[Stored data]
* * * *

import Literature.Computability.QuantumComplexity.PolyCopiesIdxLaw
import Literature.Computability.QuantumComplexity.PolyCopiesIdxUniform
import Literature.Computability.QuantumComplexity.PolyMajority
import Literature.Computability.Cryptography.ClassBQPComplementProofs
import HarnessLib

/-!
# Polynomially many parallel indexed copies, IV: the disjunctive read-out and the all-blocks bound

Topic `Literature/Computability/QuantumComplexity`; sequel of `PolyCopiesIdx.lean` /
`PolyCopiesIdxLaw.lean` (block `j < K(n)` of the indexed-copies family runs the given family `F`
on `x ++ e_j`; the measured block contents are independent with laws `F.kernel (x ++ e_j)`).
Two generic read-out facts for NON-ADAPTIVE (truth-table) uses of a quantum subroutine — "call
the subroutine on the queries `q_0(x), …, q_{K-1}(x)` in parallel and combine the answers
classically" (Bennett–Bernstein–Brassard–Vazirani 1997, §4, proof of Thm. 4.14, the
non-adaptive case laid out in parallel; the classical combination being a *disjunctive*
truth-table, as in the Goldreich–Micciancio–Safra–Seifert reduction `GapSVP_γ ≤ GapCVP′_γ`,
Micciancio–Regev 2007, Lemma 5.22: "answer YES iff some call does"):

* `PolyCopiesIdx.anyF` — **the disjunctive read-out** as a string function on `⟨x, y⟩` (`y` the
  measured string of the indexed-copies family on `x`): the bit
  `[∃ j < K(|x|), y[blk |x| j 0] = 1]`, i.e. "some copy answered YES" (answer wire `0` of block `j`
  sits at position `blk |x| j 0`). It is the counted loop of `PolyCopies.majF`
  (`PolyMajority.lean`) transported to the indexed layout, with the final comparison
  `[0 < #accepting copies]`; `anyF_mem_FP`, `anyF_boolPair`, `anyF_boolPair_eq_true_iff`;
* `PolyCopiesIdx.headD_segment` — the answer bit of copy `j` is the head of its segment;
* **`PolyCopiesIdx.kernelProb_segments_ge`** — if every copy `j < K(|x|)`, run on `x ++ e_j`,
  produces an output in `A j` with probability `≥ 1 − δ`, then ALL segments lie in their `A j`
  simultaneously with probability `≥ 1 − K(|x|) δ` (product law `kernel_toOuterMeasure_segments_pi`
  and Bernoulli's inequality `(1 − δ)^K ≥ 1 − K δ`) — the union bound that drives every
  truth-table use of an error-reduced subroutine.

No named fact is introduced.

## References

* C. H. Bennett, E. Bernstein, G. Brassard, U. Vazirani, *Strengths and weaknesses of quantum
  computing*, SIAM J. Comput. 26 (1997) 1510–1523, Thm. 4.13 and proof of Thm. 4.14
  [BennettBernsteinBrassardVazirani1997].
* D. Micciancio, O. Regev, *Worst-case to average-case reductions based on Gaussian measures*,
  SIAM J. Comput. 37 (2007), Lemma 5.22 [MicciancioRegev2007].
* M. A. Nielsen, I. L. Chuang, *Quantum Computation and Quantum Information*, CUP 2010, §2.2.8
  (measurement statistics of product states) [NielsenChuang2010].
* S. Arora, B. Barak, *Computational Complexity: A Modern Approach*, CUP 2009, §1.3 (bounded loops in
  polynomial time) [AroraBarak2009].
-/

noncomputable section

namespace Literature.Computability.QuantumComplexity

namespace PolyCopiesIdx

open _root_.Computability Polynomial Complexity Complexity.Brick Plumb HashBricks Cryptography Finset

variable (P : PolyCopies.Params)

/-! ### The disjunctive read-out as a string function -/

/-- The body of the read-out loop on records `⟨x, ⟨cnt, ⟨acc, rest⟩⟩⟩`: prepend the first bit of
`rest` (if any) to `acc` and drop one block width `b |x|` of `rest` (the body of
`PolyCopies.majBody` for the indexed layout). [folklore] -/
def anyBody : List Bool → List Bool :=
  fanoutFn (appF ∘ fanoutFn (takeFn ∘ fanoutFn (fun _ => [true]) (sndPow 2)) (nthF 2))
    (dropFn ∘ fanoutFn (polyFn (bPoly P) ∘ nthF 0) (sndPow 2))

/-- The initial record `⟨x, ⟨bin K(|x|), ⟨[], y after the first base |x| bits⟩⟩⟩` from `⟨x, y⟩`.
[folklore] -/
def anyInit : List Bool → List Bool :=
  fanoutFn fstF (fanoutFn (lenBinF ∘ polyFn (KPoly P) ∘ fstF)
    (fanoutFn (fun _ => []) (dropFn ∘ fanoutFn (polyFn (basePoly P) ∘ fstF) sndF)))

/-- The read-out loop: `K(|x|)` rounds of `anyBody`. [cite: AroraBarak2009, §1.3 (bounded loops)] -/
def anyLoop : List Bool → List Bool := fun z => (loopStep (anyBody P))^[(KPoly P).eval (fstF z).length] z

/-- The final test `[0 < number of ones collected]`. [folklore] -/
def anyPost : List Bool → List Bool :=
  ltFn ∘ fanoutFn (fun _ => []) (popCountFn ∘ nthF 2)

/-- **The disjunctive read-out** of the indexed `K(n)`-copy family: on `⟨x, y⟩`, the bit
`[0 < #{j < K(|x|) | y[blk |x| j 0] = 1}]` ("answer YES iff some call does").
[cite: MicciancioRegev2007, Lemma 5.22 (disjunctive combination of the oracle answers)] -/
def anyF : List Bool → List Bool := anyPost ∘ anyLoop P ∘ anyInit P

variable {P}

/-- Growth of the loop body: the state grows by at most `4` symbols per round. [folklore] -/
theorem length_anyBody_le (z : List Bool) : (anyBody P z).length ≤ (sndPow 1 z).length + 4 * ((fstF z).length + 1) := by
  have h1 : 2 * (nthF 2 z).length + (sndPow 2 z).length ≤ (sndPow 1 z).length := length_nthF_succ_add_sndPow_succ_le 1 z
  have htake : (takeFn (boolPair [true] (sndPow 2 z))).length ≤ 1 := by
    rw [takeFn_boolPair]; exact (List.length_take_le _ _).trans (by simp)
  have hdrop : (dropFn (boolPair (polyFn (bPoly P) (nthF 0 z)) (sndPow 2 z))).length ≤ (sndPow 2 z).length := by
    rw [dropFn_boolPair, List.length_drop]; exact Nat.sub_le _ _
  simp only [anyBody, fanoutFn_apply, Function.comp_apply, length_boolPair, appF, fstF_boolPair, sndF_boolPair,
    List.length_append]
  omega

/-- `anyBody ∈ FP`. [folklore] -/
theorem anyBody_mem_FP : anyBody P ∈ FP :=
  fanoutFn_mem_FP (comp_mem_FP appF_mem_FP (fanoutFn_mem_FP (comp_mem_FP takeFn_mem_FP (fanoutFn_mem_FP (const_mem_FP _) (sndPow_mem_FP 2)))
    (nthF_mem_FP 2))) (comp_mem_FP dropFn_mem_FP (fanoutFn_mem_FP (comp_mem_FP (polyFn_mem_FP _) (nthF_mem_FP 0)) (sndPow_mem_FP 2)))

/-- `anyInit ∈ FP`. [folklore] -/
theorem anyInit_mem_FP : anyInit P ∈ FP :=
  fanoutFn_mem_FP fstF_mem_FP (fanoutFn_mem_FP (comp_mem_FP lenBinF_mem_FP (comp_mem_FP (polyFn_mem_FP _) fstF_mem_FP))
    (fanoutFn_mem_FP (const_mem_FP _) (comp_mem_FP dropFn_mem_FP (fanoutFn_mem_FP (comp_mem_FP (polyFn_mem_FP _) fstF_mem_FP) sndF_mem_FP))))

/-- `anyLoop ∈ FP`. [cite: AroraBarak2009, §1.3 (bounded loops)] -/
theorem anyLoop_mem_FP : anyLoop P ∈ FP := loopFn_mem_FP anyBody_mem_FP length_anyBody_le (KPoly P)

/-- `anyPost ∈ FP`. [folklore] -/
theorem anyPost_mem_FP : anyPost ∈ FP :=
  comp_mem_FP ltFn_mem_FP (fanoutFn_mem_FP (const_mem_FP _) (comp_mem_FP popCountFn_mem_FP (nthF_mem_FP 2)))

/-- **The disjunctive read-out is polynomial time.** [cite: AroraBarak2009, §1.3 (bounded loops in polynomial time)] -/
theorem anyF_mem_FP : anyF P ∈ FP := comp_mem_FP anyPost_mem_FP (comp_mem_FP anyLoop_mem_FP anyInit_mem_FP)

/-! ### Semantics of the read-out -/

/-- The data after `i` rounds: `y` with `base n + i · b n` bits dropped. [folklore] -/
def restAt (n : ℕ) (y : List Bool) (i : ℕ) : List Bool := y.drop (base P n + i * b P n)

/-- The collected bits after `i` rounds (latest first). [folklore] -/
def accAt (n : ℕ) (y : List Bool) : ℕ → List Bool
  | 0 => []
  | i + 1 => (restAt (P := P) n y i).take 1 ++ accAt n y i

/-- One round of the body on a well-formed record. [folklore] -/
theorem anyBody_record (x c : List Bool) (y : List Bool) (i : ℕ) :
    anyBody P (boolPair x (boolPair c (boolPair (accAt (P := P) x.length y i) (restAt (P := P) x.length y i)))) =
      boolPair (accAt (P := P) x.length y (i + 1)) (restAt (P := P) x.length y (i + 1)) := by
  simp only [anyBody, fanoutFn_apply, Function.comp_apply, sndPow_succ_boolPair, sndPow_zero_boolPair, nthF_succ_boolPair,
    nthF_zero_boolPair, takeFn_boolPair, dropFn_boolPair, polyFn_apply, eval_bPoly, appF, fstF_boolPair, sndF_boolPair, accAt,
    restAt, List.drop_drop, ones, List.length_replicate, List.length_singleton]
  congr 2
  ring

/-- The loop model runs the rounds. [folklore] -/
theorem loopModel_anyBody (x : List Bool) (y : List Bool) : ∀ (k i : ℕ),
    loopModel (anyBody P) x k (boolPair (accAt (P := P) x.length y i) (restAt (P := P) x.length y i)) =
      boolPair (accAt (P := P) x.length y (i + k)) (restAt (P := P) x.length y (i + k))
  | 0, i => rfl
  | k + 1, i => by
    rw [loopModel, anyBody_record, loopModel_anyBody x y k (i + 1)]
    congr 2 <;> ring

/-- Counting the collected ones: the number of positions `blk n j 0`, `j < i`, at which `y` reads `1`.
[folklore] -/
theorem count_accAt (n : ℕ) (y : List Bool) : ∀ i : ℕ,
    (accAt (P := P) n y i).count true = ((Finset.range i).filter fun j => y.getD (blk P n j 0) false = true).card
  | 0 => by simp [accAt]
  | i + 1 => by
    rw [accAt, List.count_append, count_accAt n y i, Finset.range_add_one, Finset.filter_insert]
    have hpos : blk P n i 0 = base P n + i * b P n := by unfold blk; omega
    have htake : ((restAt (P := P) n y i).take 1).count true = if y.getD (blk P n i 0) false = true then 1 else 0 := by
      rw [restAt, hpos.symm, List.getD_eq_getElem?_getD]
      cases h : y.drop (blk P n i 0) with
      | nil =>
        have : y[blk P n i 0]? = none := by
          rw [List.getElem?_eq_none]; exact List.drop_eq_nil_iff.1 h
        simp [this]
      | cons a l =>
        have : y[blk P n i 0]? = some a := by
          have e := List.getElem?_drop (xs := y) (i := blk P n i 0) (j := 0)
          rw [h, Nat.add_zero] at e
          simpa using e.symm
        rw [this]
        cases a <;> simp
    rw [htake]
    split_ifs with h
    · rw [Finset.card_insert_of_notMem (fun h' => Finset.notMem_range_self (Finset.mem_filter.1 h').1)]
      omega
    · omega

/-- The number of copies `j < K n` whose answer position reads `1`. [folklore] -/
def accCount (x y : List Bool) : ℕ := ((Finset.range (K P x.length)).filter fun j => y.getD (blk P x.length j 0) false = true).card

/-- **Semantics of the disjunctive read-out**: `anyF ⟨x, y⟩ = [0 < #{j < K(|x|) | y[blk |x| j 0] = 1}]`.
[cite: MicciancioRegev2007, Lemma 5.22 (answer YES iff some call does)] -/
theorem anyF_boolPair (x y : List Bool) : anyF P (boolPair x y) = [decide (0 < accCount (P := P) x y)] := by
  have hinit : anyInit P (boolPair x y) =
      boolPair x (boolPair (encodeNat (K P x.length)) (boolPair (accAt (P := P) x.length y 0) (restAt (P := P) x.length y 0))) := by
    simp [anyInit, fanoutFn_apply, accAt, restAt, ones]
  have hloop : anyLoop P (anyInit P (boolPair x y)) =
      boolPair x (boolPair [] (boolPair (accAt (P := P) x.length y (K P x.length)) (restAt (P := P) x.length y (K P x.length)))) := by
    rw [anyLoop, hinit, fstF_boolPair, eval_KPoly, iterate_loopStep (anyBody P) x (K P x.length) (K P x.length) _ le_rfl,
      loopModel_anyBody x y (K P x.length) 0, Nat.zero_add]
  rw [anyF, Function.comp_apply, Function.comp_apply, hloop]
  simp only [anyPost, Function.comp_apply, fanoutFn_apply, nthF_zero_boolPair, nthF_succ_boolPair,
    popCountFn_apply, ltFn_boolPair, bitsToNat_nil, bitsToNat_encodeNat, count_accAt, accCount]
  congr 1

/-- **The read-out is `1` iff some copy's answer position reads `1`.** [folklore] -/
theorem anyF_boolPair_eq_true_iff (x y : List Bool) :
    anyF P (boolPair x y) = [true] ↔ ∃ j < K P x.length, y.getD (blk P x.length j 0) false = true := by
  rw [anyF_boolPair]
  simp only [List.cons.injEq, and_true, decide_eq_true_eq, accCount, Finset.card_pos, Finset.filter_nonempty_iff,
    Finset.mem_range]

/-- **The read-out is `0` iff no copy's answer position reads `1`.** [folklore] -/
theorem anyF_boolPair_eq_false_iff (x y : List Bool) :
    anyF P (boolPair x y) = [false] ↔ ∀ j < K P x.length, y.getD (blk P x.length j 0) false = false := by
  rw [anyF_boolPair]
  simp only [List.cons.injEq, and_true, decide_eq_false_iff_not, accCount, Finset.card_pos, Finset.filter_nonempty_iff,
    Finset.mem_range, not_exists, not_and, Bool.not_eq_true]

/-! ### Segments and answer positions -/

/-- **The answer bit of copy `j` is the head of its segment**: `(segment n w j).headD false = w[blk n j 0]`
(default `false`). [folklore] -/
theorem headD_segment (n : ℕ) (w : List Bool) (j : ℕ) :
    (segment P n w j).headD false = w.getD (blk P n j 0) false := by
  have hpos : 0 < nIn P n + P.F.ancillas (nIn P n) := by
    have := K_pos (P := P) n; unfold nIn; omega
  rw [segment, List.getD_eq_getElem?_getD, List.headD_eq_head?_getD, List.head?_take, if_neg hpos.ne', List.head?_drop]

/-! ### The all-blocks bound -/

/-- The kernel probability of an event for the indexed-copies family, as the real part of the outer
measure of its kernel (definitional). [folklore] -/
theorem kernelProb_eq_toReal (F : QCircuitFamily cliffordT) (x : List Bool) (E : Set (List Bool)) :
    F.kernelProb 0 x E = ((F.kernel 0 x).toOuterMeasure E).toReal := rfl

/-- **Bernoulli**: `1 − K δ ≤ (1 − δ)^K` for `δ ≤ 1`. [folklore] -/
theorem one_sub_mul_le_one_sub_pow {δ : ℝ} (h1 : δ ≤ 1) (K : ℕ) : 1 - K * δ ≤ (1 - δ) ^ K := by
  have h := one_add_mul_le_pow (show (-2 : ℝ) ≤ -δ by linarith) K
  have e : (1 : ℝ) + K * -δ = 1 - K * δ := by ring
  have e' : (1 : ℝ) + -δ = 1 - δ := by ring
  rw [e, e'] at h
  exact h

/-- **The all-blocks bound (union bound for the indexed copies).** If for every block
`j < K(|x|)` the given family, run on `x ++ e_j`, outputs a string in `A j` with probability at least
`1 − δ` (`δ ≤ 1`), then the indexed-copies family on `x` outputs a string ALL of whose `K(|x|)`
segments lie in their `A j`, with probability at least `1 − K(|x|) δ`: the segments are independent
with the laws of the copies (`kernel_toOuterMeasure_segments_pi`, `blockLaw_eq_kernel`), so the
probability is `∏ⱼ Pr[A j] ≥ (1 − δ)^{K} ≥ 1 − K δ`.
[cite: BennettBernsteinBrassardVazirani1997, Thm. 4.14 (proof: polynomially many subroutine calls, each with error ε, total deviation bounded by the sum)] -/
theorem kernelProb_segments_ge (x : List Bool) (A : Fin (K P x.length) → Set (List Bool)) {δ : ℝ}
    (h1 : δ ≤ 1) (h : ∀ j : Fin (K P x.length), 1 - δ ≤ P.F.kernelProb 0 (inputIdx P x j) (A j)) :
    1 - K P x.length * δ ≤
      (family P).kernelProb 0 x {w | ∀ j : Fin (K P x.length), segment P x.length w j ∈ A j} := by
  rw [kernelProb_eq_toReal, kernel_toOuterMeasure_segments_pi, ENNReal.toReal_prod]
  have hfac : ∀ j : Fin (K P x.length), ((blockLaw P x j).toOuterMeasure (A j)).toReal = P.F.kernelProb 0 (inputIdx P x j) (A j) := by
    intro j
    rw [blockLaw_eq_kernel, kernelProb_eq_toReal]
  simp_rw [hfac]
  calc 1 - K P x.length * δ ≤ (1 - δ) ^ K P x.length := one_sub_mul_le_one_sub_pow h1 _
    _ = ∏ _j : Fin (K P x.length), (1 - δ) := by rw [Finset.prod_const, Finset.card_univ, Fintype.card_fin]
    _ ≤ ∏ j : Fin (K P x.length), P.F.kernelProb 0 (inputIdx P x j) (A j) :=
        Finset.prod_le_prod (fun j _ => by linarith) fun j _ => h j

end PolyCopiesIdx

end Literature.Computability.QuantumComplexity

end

* * * *

* [GOAL OF THE EXERCISE]:
Look back at the entries above and repeat, unchanged, every line from the line holding "first). [folklore] -/" through the line holding "rw [List.getElem?_eq_none]; exact".

* [ANSWER BOX]:
/-- The collected bits after `i` rounds (latest first). [folklore] -/
def accAt (n : ℕ) (y : List Bool) : ℕ → List Bool
  | 0 => []
  | i + 1 => (restAt (P := P) n y i).take 1 ++ accAt n y i

/-- One round of the body on a well-formed record. [folklore] -/
theorem anyBody_record (x c : List Bool) (y : List Bool) (i : ℕ) :
    anyBody P (boolPair x (boolPair c (boolPair (accAt (P := P) x.length y i) (restAt (P := P) x.length y i)))) =
      boolPair (accAt (P := P) x.length y (i + 1)) (restAt (P := P) x.length y (i + 1)) := by
  simp only [anyBody, fanoutFn_apply, Function.comp_apply, sndPow_succ_boolPair, sndPow_zero_boolPair, nthF_succ_boolPair,
    nthF_zero_boolPair, takeFn_boolPair, dropFn_boolPair, polyFn_apply, eval_bPoly, appF, fstF_boolPair, sndF_boolPair, accAt,
    restAt, List.drop_drop, ones, List.length_replicate, List.length_singleton]
  congr 2
  ring

/-- The loop model runs the rounds. [folklore] -/
theorem loopModel_anyBody (x : List Bool) (y : List Bool) : ∀ (k i : ℕ),
    loopModel (anyBody P) x k (boolPair (accAt (P := P) x.length y i) (restAt (P := P) x.length y i)) =
      boolPair (accAt (P := P) x.length y (i + k)) (restAt (P := P) x.length y (i + k))
  | 0, i => rfl
  | k + 1, i => by
    rw [loopModel, anyBody_record, loopModel_anyBody x y k (i + 1)]
    congr 2 <;> ring

/-- Counting the collected ones: the number of positions `blk n j 0`, `j < i`, at which `y` reads `1`.
[folklore] -/
theorem count_accAt (n : ℕ) (y : List Bool) : ∀ i : ℕ,
    (accAt (P := P) n y i).count true = ((Finset.range i).filter fun j => y.getD (blk P n j 0) false = true).card
  | 0 => by simp [accAt]
  | i + 1 => by
    rw [accAt, List.count_append, count_accAt n y i, Finset.range_add_one, Finset.filter_insert]
    have hpos : blk P n i 0 = base P n + i * b P n := by unfold blk; omega
    have htake : ((restAt (P := P) n y i).take 1).count true = if y.getD (blk P n i 0) false = true then 1 else 0 := by
      rw [restAt, hpos.symm, List.getD_eq_getElem?_getD]
      cases h : y.drop (blk P n i 0) with
      | nil =>
        have : y[blk P n i 0]? = none := by
          rw [List.getElem?_eq_none]; exact List.drop_eq_nil_iff.1 h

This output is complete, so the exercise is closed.